(Stored items)
import Literature.MathematicalPhysics.QuantumManyBody.PeriodicBoseGasBox
import Literature.MathematicalPhysics.QuantumManyBody.PeriodicBoseGasLemma33
import Literature.MathematicalPhysics.QuantumManyBody.PeriodicBoseGasThm31
import Mathlib.Algebra.Module.ZLattice.Basic
import Mathlib.MeasureTheory.Group.FundamentalDomain
import HarnessLib

/-!
# Fournais 2020, (3.15)–(3.17): the sliding-box bound from Theorem 2.1

Topic `Literature/MathematicalPhysics/QuantumManyBody` (provefact
`Literature.MathematicalPhysics.QuantumManyBody.BoseGas.Fournais2020_condensation`). We prove
`Fournais2020_eq317_of_thm21 : Fournais2020_thm21 → Fournais2020_eq317`: the display
[Fournais2020, (3.17)] — for all `N`, all `u ∈ Ω` and all periodic `N`-body states `Ψ`,
`⟨Ψ, (∑ᵢ T_u^{(i)} + W_{u,N}) Ψ⟩ ≥ -4πρ_μ²aℓ³(1 + C₀(ρ_μa³)^{1/2})` — follows from the small-box
theorem [Fournais2020, Thm. 2.1] (`Fournais2020_thm21`, `PeriodicBoseGasBox.lean`) applied on
every particle-number sector of the box `Λ(u)`.

## The argument ((3.15)–(3.16), "where we have used the natural identifications")

Fix `u ∈ Ω` and write `Λ = Λ(u)`, `2ℓ < L`.

1. *Choice of the fundamental cell.* All integrands are `Lℤ³`-periodic in every particle, so the
   cell `Ω^N = [0,L)^{3N}` may be replaced by `Ω'^N`, `Ω' = u - (L/2)𝟙 + [0,L)³ ⊇ Λ(u)`
   (`lintegral_cellN_comp_add`: `[0,L)^{3N}` and its translates are fundamental domains of
   `(Lℤ³)^N`, `ZSpan.isAddFundamentalDomain`).
2. *Un-periodisation.* On `Ω'`, `χ_u^per = χ_u`; for `x, y ∈ Λ(u)`, `W^per(x-y) = W(x-y)` (range
   `R < ℓ`, `2ℓ < L`), and `∫_Ω w^per_{1,u}(x,y) dy = ∫_{ℝ³} w_{1,u}(x,y) dy`: on `Ω'^N` the periodic
   `W_{u,N}` (3.11) is the box potential of (2.6).
3. *Particle decomposition.* `Ω'^N = ⊔_{S ⊆ {1..N}} Λ^S × (Ω' ∖ Λ)^{S^c}`; for `Y ∈ (Ω' ∖ Λ)^{S^c}`
   the function `Φ_{S,Y} = Ψ(·, Y)` on `Λ^S` is symmetric, and `T_u^{(i)}`, `w_u(xᵢ,xⱼ)`,
   `w_{1,u}(xᵢ,y)` only see particles in `Λ`: Thm. 2.1 on the `|S|`-particle sector, integrated
   over `Y` and summed over `S`, is (3.17) (the kinetic bookkeeping uses that the `i`-th slice
   form does not depend on `xᵢ`: `ℓ⁻³∑_{S∋i}∫_{D_S} = L⁻³∫_{Ω'^N}`).

Main result: `Fournais2020_eq317_of_thm21`. Together with `PeriodicBoseGasThm31.lean` and
`PeriodicBoseGasKineticMultiplierProofs.lean` (`Fournais2020_lemma33_holds`), this reduces
`Fournais2020_condensation` [Fournais2020, Thm. 1.2] to the two named facts
`LSSY2005_scatteringSolution` (LSSY App. C) and `Fournais2020_thm21` (= [BFS2020, Thm. 6.1]).
The file is definition-free: the cells of the partition, the enumeration `e_S : Fin |S| ≃o S`,
the splitting equivalence and the shifted cell are local notations (`piSel[S, A, B]`, `eS[S]`,
`split[S]`, `cellAt[L, u]`).

## References

* [Fournais2020] S. Fournais, *Length scales for BEC in the dilute Bose gas*, arXiv:2011.00309,
  EMS Ser. Congr. Rep. 18 (2021): Thm. 2.1, (2.6), (3.14)–(3.17).
-/

noncomputable section

open MeasureTheory Filter Set WithLp
open scoped ENNReal NNReal Topology Pointwise

namespace Literature.MathematicalPhysics.QuantumManyBody.BoseGas

variable {N : ℕ} {L : ℝ}

/-! ### Step 1: the cell `[0,L)^{3N}` is a fundamental domain of `(Lℤ³)^N` -/

section FundamentalDomain

/-- `L e_k = L • e_k`. [folklore] -/
theorem smul_single_one (k : Fin 3) (L : ℝ) :
    L • EuclideanSpace.single k (1 : ℝ) = EuclideanSpace.single k L := by
  ext j
  by_cases h : j = k
  · subst h; simp
  · simp [h]

set_option quotPrecheck false in
/-- The basis `(L e_{i,k})` of `(ℝ³)^N` whose `ℤ`-span is the period lattice `(Lℤ³)^N`
(local notation; `hL : 0 < L`). [folklore] -/
local notation "latticeBasisN[" N ", " hL "]" =>
  (Pi.basis fun _ : Fin N =>
    (EuclideanSpace.basisFun (Fin 3) ℝ).toBasis.unitsSMul fun _ : Fin 3 => Units.mk0 _ (ne_of_gt hL) :
    Module.Basis (Σ _ : Fin N, Fin 3) ℝ (Config N))

/-- `latticeBasisN` vectors are `L e_k` in particle `i`. [folklore] -/
theorem latticeBasisN_apply (hL : 0 < L) (ik : Σ _ : Fin N, Fin 3) :
    latticeBasisN[N, hL] ik = Pi.single ik.1 (EuclideanSpace.single ik.2 L) := by
  classical
  rw [Pi.basis_apply]
  congr 1
  rw [Module.Basis.unitsSMul_apply, ← smul_single_one]
  simp [Units.smul_def]

/-- Coordinates in `latticeBasisN`: `L⁻¹ X i k`. [folklore] -/
theorem latticeBasisN_repr (hL : 0 < L) (X : Config N) (ik : Σ _ : Fin N, Fin 3) :
    (latticeBasisN[N, hL]).repr X ik = L⁻¹ * X ik.1 ik.2 := by
  rw [Pi.basis_repr]
  simp [Units.smul_def]

/-- The fundamental domain of `latticeBasisN` is the cell `[0,L)^{3N}`. [folklore] -/
theorem fundamentalDomain_latticeBasisN (hL : 0 < L) :
    ZSpan.fundamentalDomain (latticeBasisN[N, hL]) = cellN N L := by
  ext X
  simp only [ZSpan.mem_fundamentalDomain, latticeBasisN_repr hL, Set.mem_Ico, cellN, cell,
    Set.mem_setOf_eq, Sigma.forall]
  refine forall_congr' fun i => forall_congr' fun k => ?_
  rw [← div_eq_inv_mul, le_div_iff₀ hL, div_lt_iff₀ hL, zero_mul, one_mul]

/-- A function periodic in every particle and axis is invariant under the subgroup generated by
the period vectors. [folklore] -/
theorem periodic_closure (hL : 0 < L) {G : Config N → ℝ≥0∞}
    (hG : ∀ (X : Config N) (i : Fin N) (k : Fin 3),
      G (X + Pi.single i (EuclideanSpace.single k L)) = G X)
    {g : Config N} (hg : g ∈ AddSubgroup.closure (Set.range (latticeBasisN[N, hL])))
    (X : Config N) : G (g + X) = G X := by
  induction hg using AddSubgroup.closure_induction generalizing X with
  | mem v hv =>
      obtain ⟨ik, rfl⟩ := hv
      rw [latticeBasisN_apply hL, add_comm]
      exact hG X ik.1 ik.2
  | zero => rw [zero_add]
  | add v w _ _ ihv ihw => rw [add_assoc, ihv, ihw]
  | neg v _ ihv =>
      have h := ihv (-v + X)
      rw [← add_assoc, add_neg_cancel, zero_add] at h
      exact h.symm

/-- A function periodic in every particle and axis is invariant under the lattice `(Lℤ³)^N`.
[folklore] -/
theorem periodic_zspan (hL : 0 < L) {G : Config N → ℝ≥0∞}
    (hG : ∀ (X : Config N) (i : Fin N) (k : Fin 3),
      G (X + Pi.single i (EuclideanSpace.single k L)) = G X)
    (g : (Submodule.span ℤ (Set.range (latticeBasisN[N, hL]))).toAddSubgroup) (X : Config N) :
    G (g +ᵥ X) = G X := by
  rw [AddSubgroup.vadd_def, vadd_eq_add]
  refine periodic_closure hL hG ?_ X
  rw [← Submodule.span_int_eq_addSubgroupClosure]
  exact g.2

/-- **Shift of the fundamental cell**: for `G ≥ 0` periodic in every particle and axis and any
translation `C`, `∫_{[0,L)^{3N}} G(X + C) dX = ∫_{[0,L)^{3N}} G(X) dX`. [folklore] -/
theorem lintegral_cellN_comp_add (hL : 0 < L) {G : Config N → ℝ≥0∞}
    (hG : ∀ (X : Config N) (i : Fin N) (k : Fin 3),
      G (X + Pi.single i (EuclideanSpace.single k L)) = G X)
    (C : Config N) :
    ∫⁻ X in cellN N L, G (X + C) = ∫⁻ X in cellN N L, G X := by
  set Γ := (Submodule.span ℤ (Set.range (latticeBasisN[N, hL]))).toAddSubgroup
  haveI : Countable Γ := by
    change Countable (Submodule.span ℤ (Set.range (latticeBasisN[N, hL])))
    infer_instance
  have hF : IsAddFundamentalDomain Γ (cellN N L) volume := by
    rw [← fundamentalDomain_latticeBasisN hL]
    exact ZSpan.isAddFundamentalDomain' _ _
  -- the translate `C + [0,L)^{3N}` is a fundamental domain as well
  let f : Config N ≃ᵐ Config N := MeasurableEquiv.addRight C
  have hF' : IsAddFundamentalDomain Γ ((f : Config N ≃ Config N) '' cellN N L) volume := by
    refine hF.image_of_equiv (f : Config N ≃ Config N) ?_ (Equiv.refl Γ) fun g X => ?_
    · exact ((measurePreserving_add_right volume C).symm f).quasiMeasurePreserving
    · change (g +ᵥ X) + C = g +ᵥ (X + C)
      rw [AddSubgroup.vadd_def, AddSubgroup.vadd_def, vadd_eq_add, vadd_eq_add, add_assoc]
  have hinv := periodic_zspan hL hG
  have himage : ((f : Config N ≃ Config N) '' cellN N L) = (fun X => X + C) '' cellN N L := rfl
  have hmeas : MeasurableSet ((fun X : Config N => X + C) '' cellN N L) :=
    (MeasurableEquiv.addRight C).measurableEmbedding.measurableSet_image.2 (measurableSet_cellN N L)
  rw [hF.setLIntegral_eq hF' G hinv, himage, ← lintegral_indicator hmeas,
    ← lintegral_indicator (measurableSet_cellN N L),
    ← lintegral_add_right_eq_self (((fun X : Config N => X + C) '' cellN N L).indicator G) C]
  refine lintegral_congr fun X => ?_
  by_cases hX : X ∈ cellN N L
  · rw [indicator_of_mem hX, indicator_of_mem (Set.mem_image_of_mem _ hX)]
  · rw [indicator_of_notMem hX, indicator_of_notMem]
    rintro ⟨X', hX', hXX'⟩
    exact hX (by rwa [add_right_cancel hXX'] at hX')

What is being asked: Your reply should hold only the lines from the first line of the records through the one with "## The argument", reproduced word for word.

Completed exercise:
import Literature.MathematicalPhysics.QuantumManyBody.PeriodicBoseGasBox
import Literature.MathematicalPhysics.QuantumManyBody.PeriodicBoseGasLemma33
import Literature.MathematicalPhysics.QuantumManyBody.PeriodicBoseGasThm31
import Mathlib.Algebra.Module.ZLattice.Basic
import Mathlib.MeasureTheory.Group.FundamentalDomain
import HarnessLib

/-!
# Fournais 2020, (3.15)–(3.17): the sliding-box bound from Theorem 2.1

Topic `Literature/MathematicalPhysics/QuantumManyBody` (provefact
`Literature.MathematicalPhysics.QuantumManyBody.BoseGas.Fournais2020_condensation`). We prove
`Fournais2020_eq317_of_thm21 : Fournais2020_thm21 → Fournais2020_eq317`: the display
[Fournais2020, (3.17)] — for all `N`, all `u ∈ Ω` and all periodic `N`-body states `Ψ`,
`⟨Ψ, (∑ᵢ T_u^{(i)} + W_{u,N}) Ψ⟩ ≥ -4πρ_μ²aℓ³(1 + C₀(ρ_μa³)^{1/2})` — follows from the small-box
theorem [Fournais2020, Thm. 2.1] (`Fournais2020_thm21`, `PeriodicBoseGasBox.lean`) applied on
every particle-number sector of the box `Λ(u)`.

## The argument ((3.15)–(3.16), "where we have used the natural identifications")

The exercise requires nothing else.